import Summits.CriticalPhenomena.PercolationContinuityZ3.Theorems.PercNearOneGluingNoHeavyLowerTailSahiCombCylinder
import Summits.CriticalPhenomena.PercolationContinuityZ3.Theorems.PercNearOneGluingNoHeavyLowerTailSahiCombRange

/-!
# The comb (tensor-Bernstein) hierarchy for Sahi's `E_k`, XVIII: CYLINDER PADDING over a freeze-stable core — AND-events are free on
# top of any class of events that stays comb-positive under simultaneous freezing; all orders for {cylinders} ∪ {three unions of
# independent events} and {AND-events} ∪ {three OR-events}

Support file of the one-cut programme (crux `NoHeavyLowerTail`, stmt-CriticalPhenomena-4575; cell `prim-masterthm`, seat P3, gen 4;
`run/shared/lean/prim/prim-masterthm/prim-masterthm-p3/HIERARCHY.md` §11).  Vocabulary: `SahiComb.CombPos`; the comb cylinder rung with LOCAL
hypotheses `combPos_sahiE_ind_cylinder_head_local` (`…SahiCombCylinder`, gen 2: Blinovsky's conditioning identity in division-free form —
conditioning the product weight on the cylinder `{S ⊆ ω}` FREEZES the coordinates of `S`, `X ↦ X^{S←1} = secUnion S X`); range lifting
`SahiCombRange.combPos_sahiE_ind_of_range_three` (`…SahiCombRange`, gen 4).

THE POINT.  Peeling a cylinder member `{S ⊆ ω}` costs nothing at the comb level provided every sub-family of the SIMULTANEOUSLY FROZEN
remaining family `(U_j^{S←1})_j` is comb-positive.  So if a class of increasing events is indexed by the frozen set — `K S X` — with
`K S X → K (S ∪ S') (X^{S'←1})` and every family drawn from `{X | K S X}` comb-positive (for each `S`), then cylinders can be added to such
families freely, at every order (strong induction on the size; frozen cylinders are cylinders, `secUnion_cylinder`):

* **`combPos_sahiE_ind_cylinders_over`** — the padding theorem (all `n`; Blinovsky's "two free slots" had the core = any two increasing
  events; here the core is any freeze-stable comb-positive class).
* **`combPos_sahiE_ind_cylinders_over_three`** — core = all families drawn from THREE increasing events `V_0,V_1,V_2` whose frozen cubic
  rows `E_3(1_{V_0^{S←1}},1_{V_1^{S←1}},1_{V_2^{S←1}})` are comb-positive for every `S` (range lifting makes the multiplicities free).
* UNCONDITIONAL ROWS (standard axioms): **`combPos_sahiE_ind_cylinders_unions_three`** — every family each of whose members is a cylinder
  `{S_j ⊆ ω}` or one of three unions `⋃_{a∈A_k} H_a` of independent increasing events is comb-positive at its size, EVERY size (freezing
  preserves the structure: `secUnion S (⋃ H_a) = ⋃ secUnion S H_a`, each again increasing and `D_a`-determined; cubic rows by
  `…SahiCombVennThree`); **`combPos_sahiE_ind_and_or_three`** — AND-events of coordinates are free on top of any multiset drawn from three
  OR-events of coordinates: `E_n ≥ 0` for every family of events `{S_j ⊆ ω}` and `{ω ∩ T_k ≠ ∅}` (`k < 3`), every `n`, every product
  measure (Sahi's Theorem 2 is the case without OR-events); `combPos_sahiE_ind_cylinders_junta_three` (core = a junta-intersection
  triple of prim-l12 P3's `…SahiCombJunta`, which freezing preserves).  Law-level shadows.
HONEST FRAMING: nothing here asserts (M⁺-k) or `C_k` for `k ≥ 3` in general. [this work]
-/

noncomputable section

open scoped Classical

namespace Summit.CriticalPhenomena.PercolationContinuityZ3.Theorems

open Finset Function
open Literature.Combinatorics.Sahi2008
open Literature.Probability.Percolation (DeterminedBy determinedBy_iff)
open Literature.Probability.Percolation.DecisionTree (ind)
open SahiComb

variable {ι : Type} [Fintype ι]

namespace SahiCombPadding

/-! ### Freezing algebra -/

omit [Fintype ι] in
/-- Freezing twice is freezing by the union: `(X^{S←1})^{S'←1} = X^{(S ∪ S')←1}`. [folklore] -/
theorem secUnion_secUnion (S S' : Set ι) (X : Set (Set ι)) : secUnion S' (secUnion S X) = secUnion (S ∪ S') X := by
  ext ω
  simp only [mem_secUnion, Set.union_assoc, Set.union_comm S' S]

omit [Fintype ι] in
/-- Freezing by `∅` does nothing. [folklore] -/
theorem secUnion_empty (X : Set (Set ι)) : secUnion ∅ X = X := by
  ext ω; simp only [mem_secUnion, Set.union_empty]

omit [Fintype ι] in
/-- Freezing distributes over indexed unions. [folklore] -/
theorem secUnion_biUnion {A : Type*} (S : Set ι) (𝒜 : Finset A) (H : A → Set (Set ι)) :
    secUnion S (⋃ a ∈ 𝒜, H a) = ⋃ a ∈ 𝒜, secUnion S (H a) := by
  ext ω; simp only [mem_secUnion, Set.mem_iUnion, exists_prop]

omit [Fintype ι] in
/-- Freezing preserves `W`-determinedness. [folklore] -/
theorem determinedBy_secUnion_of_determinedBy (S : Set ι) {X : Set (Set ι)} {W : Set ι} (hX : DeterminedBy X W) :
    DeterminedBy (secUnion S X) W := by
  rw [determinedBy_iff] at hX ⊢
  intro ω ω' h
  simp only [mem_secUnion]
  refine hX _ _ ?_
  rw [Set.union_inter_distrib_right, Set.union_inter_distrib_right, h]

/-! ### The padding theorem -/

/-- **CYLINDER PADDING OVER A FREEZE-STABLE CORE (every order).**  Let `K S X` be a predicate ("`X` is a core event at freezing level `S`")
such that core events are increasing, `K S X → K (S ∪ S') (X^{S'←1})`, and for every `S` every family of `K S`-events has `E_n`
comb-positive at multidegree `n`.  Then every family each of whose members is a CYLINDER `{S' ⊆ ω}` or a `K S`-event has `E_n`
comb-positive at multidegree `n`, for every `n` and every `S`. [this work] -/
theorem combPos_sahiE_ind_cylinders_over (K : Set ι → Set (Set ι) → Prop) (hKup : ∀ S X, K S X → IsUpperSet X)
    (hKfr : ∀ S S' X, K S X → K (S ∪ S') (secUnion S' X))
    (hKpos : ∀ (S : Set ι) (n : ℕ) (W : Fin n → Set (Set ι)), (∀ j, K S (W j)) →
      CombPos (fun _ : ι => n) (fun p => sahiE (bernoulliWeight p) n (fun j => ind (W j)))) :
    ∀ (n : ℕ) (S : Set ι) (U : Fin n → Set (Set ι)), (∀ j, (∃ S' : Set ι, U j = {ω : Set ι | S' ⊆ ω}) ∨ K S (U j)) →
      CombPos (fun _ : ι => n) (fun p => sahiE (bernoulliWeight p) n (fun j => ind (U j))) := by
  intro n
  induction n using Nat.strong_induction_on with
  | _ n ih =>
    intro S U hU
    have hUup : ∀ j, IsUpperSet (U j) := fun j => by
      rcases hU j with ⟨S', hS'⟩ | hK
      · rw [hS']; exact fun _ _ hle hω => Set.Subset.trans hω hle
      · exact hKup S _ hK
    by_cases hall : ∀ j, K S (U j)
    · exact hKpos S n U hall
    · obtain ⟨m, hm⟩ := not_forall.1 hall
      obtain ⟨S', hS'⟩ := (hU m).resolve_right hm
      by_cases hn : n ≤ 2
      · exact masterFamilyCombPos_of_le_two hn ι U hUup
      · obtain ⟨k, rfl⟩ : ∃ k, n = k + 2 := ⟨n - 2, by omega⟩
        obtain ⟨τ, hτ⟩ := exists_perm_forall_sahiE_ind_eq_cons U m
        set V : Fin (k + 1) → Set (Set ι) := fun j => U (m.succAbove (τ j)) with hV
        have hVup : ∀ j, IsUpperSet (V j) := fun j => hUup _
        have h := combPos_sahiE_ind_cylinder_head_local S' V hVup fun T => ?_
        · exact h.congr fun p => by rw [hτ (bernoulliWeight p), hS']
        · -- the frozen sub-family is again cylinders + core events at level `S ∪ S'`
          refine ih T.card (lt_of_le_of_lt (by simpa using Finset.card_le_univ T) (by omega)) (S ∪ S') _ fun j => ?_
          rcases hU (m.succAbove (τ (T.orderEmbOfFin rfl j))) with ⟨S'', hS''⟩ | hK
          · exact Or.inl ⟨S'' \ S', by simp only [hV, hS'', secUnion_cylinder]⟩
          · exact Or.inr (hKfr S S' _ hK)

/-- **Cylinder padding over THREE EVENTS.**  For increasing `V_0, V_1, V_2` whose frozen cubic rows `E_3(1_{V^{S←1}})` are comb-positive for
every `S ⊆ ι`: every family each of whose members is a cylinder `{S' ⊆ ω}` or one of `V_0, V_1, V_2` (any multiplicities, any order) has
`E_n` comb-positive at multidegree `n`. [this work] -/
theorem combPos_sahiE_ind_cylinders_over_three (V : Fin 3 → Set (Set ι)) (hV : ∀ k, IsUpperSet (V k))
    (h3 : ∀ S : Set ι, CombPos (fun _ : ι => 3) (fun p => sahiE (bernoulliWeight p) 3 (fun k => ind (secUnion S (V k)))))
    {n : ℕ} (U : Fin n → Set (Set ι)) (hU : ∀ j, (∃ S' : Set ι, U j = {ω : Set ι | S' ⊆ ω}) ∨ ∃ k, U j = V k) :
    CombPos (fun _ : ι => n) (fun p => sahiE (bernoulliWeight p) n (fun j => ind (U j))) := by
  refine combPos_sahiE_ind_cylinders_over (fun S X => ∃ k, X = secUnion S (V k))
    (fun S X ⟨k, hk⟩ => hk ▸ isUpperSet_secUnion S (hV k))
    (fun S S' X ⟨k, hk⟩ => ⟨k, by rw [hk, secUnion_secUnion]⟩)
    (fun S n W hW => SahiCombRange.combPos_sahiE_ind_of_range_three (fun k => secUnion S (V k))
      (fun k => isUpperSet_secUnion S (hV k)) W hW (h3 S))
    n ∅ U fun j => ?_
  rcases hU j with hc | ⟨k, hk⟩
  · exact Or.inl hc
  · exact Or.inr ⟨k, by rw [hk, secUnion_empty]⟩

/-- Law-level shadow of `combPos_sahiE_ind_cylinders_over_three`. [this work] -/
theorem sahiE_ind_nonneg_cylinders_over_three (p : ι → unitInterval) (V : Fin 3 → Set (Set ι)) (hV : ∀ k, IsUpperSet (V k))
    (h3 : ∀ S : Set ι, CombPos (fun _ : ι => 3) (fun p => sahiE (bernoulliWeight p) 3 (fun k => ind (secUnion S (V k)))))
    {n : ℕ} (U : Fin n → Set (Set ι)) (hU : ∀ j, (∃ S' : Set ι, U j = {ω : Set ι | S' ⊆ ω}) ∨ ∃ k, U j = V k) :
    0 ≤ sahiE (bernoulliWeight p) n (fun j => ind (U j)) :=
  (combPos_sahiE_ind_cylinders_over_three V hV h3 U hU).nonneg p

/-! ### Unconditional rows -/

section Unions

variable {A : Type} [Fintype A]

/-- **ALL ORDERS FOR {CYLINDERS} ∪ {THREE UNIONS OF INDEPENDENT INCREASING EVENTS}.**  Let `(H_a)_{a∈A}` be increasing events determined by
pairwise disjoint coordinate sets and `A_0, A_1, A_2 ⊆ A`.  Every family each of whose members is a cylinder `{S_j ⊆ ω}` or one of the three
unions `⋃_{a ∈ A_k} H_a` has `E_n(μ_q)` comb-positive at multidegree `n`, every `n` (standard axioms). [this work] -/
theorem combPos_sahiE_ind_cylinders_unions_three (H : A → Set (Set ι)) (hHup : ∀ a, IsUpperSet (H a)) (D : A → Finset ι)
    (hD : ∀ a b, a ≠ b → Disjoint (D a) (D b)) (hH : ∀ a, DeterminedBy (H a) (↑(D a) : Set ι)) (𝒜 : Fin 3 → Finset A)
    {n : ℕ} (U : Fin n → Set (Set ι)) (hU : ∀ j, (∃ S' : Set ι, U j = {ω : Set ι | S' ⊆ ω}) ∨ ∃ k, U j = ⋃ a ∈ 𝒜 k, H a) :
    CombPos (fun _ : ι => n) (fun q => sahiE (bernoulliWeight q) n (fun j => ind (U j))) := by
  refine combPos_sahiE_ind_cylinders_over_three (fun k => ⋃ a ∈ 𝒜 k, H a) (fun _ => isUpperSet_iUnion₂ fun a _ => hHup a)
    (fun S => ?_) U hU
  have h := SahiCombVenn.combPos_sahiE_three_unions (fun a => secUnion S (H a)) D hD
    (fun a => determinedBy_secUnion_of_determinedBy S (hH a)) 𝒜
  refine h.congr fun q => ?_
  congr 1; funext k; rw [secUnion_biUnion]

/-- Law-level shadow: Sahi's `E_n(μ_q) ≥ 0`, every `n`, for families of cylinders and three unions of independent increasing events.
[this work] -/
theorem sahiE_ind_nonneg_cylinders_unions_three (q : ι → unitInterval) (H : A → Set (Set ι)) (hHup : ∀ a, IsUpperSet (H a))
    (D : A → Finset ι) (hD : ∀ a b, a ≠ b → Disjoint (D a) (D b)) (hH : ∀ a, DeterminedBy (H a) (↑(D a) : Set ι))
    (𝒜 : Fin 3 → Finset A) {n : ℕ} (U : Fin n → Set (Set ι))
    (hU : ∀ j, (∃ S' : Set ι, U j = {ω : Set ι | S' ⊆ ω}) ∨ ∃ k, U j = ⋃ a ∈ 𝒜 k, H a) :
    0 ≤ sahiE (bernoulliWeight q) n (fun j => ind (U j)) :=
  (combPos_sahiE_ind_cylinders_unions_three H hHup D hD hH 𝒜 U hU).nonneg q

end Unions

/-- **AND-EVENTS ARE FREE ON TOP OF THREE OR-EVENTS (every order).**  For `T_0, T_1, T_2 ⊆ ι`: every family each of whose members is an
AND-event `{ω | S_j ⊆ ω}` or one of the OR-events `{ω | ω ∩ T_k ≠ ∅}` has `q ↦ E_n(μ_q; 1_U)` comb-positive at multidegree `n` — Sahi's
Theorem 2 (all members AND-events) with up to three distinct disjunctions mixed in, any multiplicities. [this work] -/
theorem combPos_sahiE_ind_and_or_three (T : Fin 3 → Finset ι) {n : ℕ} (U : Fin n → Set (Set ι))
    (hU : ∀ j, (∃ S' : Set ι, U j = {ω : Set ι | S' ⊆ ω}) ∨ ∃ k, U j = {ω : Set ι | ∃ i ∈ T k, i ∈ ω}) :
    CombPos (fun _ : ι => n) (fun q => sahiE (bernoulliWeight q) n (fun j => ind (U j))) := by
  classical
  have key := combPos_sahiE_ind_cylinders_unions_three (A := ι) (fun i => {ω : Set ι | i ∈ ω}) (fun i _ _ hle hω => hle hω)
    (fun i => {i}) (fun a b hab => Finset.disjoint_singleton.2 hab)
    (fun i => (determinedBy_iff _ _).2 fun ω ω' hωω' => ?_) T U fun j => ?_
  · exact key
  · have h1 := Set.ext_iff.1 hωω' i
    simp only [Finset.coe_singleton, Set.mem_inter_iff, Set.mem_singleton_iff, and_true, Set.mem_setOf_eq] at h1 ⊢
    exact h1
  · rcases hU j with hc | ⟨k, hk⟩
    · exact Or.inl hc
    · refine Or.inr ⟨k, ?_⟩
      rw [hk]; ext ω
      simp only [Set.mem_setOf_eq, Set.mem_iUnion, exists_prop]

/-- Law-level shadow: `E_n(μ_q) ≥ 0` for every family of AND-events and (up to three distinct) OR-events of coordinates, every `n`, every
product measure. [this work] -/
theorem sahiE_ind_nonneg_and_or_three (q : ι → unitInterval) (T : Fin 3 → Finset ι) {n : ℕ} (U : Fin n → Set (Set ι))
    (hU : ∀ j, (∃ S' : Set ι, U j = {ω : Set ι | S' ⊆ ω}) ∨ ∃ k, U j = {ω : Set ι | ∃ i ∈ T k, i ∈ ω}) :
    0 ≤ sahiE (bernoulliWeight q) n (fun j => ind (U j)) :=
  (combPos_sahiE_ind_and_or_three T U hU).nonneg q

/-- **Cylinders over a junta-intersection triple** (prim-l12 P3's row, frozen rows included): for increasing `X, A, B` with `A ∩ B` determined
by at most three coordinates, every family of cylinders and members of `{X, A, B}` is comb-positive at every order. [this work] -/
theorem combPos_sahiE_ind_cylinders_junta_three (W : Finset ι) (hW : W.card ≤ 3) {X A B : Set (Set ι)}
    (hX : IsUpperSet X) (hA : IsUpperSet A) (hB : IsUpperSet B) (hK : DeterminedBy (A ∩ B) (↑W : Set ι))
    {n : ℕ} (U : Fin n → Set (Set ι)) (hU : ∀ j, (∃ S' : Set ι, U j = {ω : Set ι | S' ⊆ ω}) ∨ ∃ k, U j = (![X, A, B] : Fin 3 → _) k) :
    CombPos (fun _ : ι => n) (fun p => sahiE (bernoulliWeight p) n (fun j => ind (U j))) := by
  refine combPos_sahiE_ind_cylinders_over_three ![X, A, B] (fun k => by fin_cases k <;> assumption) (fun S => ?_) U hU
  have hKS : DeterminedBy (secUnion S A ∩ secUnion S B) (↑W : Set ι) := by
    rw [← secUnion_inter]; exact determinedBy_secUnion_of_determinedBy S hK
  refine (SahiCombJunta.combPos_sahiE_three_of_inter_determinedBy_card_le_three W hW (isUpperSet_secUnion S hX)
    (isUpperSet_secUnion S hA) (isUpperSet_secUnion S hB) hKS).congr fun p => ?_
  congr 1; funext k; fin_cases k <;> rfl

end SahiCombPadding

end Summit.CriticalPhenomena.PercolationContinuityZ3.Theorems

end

* _THE TASK_: How many lines of the material above contain the word "SahiCombJunta"? Give only the number.

* _RESULT_: 2